Galbraith also had a piece published in April this year in Deutsche Welle. He is blunt about the political games going on in this country, games that are harming all of us.
The Bad DealOver here reality has been evident for a while, thanks to the President's pattern of giving way to banks, lobbies, Republicans and right-wing extremists. Whether your prime interest is housing, health care, peace, justice, jobs or climate change, if you are an activist in America you have known for a long time that this President is not your friend.
Still, even on these shores disillusion often took a mildly forgiving form. The President was a “disappointment.” He was weak. He had “bad negotiating skills.” He had a tendency to “deal with hostage-takers,” to “surrender.” All of this fed the image of a man with a noble spirit, a good heart, the best intentions, but trapped by limited ability and the relentless and reckless determination of his foes.
Obama is no progressive
The debt deal will make things clear. The President is not a progressive – he is not what Americans still call a “liberal.” He is a willful player in an epic drama of faux-politics, an operative for the money power, whose job is to neutralize the left with fear and distraction and then to pivot rightward and deliver a conservative result.
What Barack Obama got from the debt deal was exactly what his sponsors have wanted: a long-term lock-in of domestic spending cuts, and a path toward severe cuts in the core New Deal and Great Society insurance programs – Social Security, Medicare and Medicaid. And, of course, no tax increases at all.
William Greider at The Nation also has been sounding the alarm about the safety net since last year. Our Democrats are not listening, they are not hearing us. Though a majority of Americans want these programs left alone...they do not speak out for us.
Obama Threatens Social SecurityThe most dangerous feature in the president's proposed compromise on taxes is not the $700 billion tax cut for billionaires.

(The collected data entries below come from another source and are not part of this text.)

/-! D-0027 §2.1 — DECIDING THEOREM (planner-authored via `route open/edit --closes-file`; by planner-plancard-AtomisticToContinuum-BoseEin-43545e8e-g2-0 2026-08-15T18:57:08Z):
its hypotheses are this route's items and its conclusion the sub-problem Statement (glue_lint), and it elaborates with this file. -/

@[closes "route-AtomisticToContinuum-BECAmplitudeGas"] theorem closes (h₁ : PinnedSlopeBound) (h₂ : SlopeToCondensation) (h₃ : BoundaryTransferWeak) :
    BoseEinsteinCondensation := by
  intro v hv
  apply h₃ v hv
  obtain ⟨C, ρ₀, hρ₀, hP⟩ := h₁ v hv
  obtain ⟨ρ₁, hρ₁, hS⟩ := h₂ v hv
  have ha : 0 ≤ (Literature.MathematicalPhysics.QuantumManyBody.BoseGas.scatteringLength v).toReal :=
    ENNReal.toReal_nonneg
  have hCa : 0 ≤ C ^ 2 * (Literature.MathematicalPhysics.QuantumManyBody.BoseGas.scatteringLength v).toReal ^ 3 :=
    mul_nonneg (sq_nonneg C) (pow_nonneg ha 3)
  have hd : 0 < 16 * (C ^ 2 * (Literature.MathematicalPhysics.QuantumManyBody.BoseGas.scatteringLength v).toReal ^ 3) + 1 := by
    linarith
  refine ⟨min ρ₀ (min ρ₁ (1 / (16 * (C ^ 2 *
    (Literature.MathematicalPhysics.QuantumManyBody.BoseGas.scatteringLength v).toReal ^ 3) + 1))), ?_, ?_⟩
  · exact lt_min hρ₀ (lt_min hρ₁ (by positivity))
  intro ρ hρ hρlt
  have hρ0 : ρ < ρ₀ := lt_of_lt_of_le hρlt (min_le_left _ _)
  have hρ1 : ρ < ρ₁ := lt_of_lt_of_le hρlt ((min_le_right _ _).trans (min_le_left _ _))
  have hρs : ρ < 1 / (16 * (C ^ 2 *
      (Literature.MathematicalPhysics.QuantumManyBody.BoseGas.scatteringLength v).toReal ^ 3) + 1) :=
    lt_of_lt_of_le hρlt ((min_le_right _ _).trans (min_le_right _ _))
  refine ⟨1 / 2, by norm_num, ?_⟩
  filter_upwards [hP ρ hρ hρ0, hS ρ hρ hρ1] with N hPN hSN
  -- the rate η := max (C √(ρ a³)) 0 is at most 1/4 on the chosen density window
  set s : ℝ := Real.sqrt (ρ * (Literature.MathematicalPhysics.QuantumManyBody.BoseGas.scatteringLength v).toReal ^ 3)
    with hs_def
  have hρd : ρ * (16 * (C ^ 2 *
      (Literature.MathematicalPhysics.QuantumManyBody.BoseGas.scatteringLength v).toReal ^ 3) + 1) < 1 := by
    rwa [lt_div_iff₀ hd] at hρs
  have hx : C ^ 2 * (ρ * (Literature.MathematicalPhysics.QuantumManyBody.BoseGas.scatteringLength v).toReal ^ 3)
      ≤ 1 / 16 := by
    nlinarith
  have hsq : (C * s) ^ 2 ≤ (1 / 4 : ℝ) ^ 2 := by
    rw [mul_pow, hs_def, Real.sq_sqrt (mul_nonneg hρ.le (pow_nonneg ha 3))]
    linarith
  have hCs : C * s ≤ 1 / 4 := by
    have h1 : |C * s| ≤ |(1 / 4 : ℝ)| := sq_le_sq.mp hsq
    rw [abs_of_pos (by norm_num : (0 : ℝ) < 1 / 4)] at h1
    exact (le_abs_self _).trans h1
  set η : ℝ := max (C * s) 0 with hη_def
  have hη0 : 0 ≤ η := le_max_right _ _
  have hη : η ≤ 1 / 4 := max_le hCs (by norm_num)
  have hslope : ∀ μ : ℝ, 0 < μ →
      (⨅ Ψ : Literature.MathematicalPhysics.QuantumManyBody.BoseGas.PeriodicTrialState N
          (Literature.MathematicalPhysics.QuantumManyBody.BoseGas.sideLength ρ N),
        Literature.MathematicalPhysics.QuantumManyBody.BoseGas.periodicEnergy v Ψ +
          ENNReal.ofReal μ * ((N : ENNReal) -
            Literature.MathematicalPhysics.QuantumManyBody.BoseGas.condensateOccupation N
              (Literature.MathematicalPhysics.QuantumManyBody.BoseGas.sideLength ρ N) Ψ.ψ)) ≤
        Literature.MathematicalPhysics.QuantumManyBody.BoseGas.periodicGroundStateEnergy v N
            (Literature.MathematicalPhysics.QuantumManyBody.BoseGas.sideLength ρ N) +
          ENNReal.ofReal (μ * η * N) := by
    intro μ hμ
    refine (hPN μ hμ).trans (add_le_add_right (ENNReal.ofReal_le_ofReal ?_) _)
    have h1 : μ * (C * s) ≤ μ * η := mul_le_mul_of_nonneg_left (le_max_left _ _) hμ.le
    exact mul_le_mul_of_nonneg_right h1 (Nat.cast_nonneg N)
  obtain ⟨δ, hδ, hΨ⟩ := hSN η hη0 hslope (1 / 4) (by norm_num)
  refine ⟨δ, hδ, fun Ψ hΨE => ?_⟩
  refine le_trans (ENNReal.ofReal_le_ofReal ?_) (hΨ Ψ hΨE)
  exact mul_le_mul_of_nonneg_right (by linarith) (Nat.cast_nonneg N)

end Summit.AtomisticToContinuum.BoseEinsteinCondensation.Theses.BECAmplitudeGas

It is the Trojan horse provision that threatens to destroy Social Security by undermining the longterm solvency of the social insurance system.

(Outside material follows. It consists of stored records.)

import Literature.NumberTheory.DiophantineGeometry.SymmetricGroupReps
import Mathlib.Data.Complex.Basic
import HarnessLib

/-!
# Bessenrodt–Behns 2004, Cor. 3.2: a self-conjugate character is a constituent of its Kronecker
# square (named fact)

C. Bessenrodt, C. Behns, *On the Durfee size of Kronecker products of characters of the symmetric
group and its double covers*, J. Algebra **280** (2004) 132–144 [BessenrodtBehns2004] (held text
`paper:doi-10-1016-j-jalgebra-2004-03-028`), §3, Cor. 3.2 (p. 135 = p0004:L70–71): "Let `λ = λ'` be a
partition. Then `[λ]` is a constituent of `[λ]²`. More precisely, it is a constituent of multiplicity
`≡ 1 mod 4`." Notation (§2, p. 134 = p0003): `[λ]` is the irreducible character of `S_n` labelled by
`λ ⊢ n`, `[λ] · [μ]` the Kronecker (inner tensor) product, `[λ]² = [λ] · [λ]`, `λ'` the conjugate
partition, and `c^ν_{λμ} = ⟨[λ] · [μ], [ν]⟩` "the multiplicity of `[ν]` in the Kronecker product
`[λ] · [μ]`" — the tree's `kroneckerCoeff ℂ λ μ ν` (`SymmetricGroupReps.lean`: the multiplicity of
`S^ν` in `S^λ ⊗ S^μ`), conjugation being the tree's `Nat.Partition.transpose`
(`PartitionTableaux.lean`). The printed proof goes through the `A_n`-characters `{λ}±` and their
values on the critical classes of cycle type `h(λ)` (the principal hook lengths; Thm. 3.1), not
reproduced here; the Remark after the corollary (p. 136 = p0005:L32–34) records the special case of
square partitions `λ = (a^a)` ("a positive answer to a question posed by Vallejo"), the form in which
Amanov–Yeliussizov (IMRN 2023, Lemma 2.1: "Square positivity [bb04]:
`g(k × k, k × k, k × k) > 0` for every `k`") and the tree's
`Literature/Computability/AlgebraicComplexity/BI17GenericPeriodPolystableWitnessProofs.lean` consume it.

STATEMENT ONLY (a named fact, D-0014); no proof in the tree. Honest framing: a classical published
theorem of the representation theory of `S_n`, typed for the cell `val-lit` (LADDER-VALIANT V3
bookkeeping); nothing here bears on VP versus VNP.

## References

* [BessenrodtBehns2004] C. Bessenrodt, C. Behns, *On the Durfee size of Kronecker products of
  characters of the symmetric group and its double covers*, J. Algebra 280 (2004) 132–144,
  doi:10.1016/j.jalgebra.2004.03.028, Thm. 3.1, Cor. 3.2 and the Remark following it.
* A. Amanov, D. Yeliussizov, *Fundamental invariants of tensors, Latin hypercubes, and rectangular
  Kronecker coefficients*, IMRN 2023 (arXiv:2202.11059), Lemma 2.1 (the square case, as quoted).
-/

namespace Literature.RepresentationTheory.FiniteGroups

open Literature.NumberTheory.DiophantineGeometry

/-- **Bessenrodt–Behns 2004, Cor. 3.2** (J. Algebra 280, p. 135): "Let `λ = λ'` be a partition. Then
`[λ]` is a constituent of `[λ]²`. More precisely, it is a constituent of multiplicity `≡ 1 mod 4`."
Typed over `ℂ` with the multiplicity `c^λ_{λλ} = kroneckerCoeff ℂ λ λ λ` of `[λ]` in `[λ] · [λ]` and
`λ' = λ.transpose`: the multiplicity is positive and congruent to `1` modulo `4`.
[cite: BessenrodtBehns2004, Cor. 3.2] -/
def BessenrodtBehns2004_cor_3_2 : Prop :=
  ∀ (n : ℕ) (lam : Nat.Partition n), lam.transpose = lam →
    0 < kroneckerCoeff ℂ lam lam lam ∧ kroneckerCoeff ℂ lam lam lam % 4 = 1

end Literature.RepresentationTheory.FiniteGroups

Barack Obama has proposed to knock two percent off the FICA deductions every worker regularly contributes to the Social Security Trust Fund, the money set aside for their future retirement benefits. Obama’s one-year tax relief sounds attractive and workers can surely use the money, but the consequences could prove deadly for the federal government’s most popular program.
Doubtless, that is not Obama’s intention—he regularly calls for strengthening Social Security—but the president has bought into a Republican proposition favored by conservatives who would love to do away with this New Deal creation. They know this will deprive the trust fund of $120 billion in annual revenue and that shortfall will sooner or later have to be made up to sustain future benefits. Can you imagine Congress finding $120 billion for Social Security amid all the other fiscal pressures?
The changes to the social safety nets for seniors, the sneaky ways to turn public schools over to management companies who get taxpayer money, the denigration of public school teachers....these things that the right wing and conservative Democrats have wanted for ages are finally coming to pass right now.
I am not supposed to be upset, and if I do speak out I am considered disloyal to the party.
What is going on now is going to tear our party apart like nothing else has ever before. You say you don't see that in the media? Of course you don't. But the discontent is there lurking, and it is growing.
People do want public education, they are just not yet aware of the dismantling. People do not want their Social Security and Medicare tampered with, yet no one is listening. Our own party put it on the table.
I am posting while upset inside. I am sorry that many people here who used to respect me have let me know they don't anymore. I am older now, a hell of a lot wiser since our active participation in politics in 2003, and I simply don't care what they think.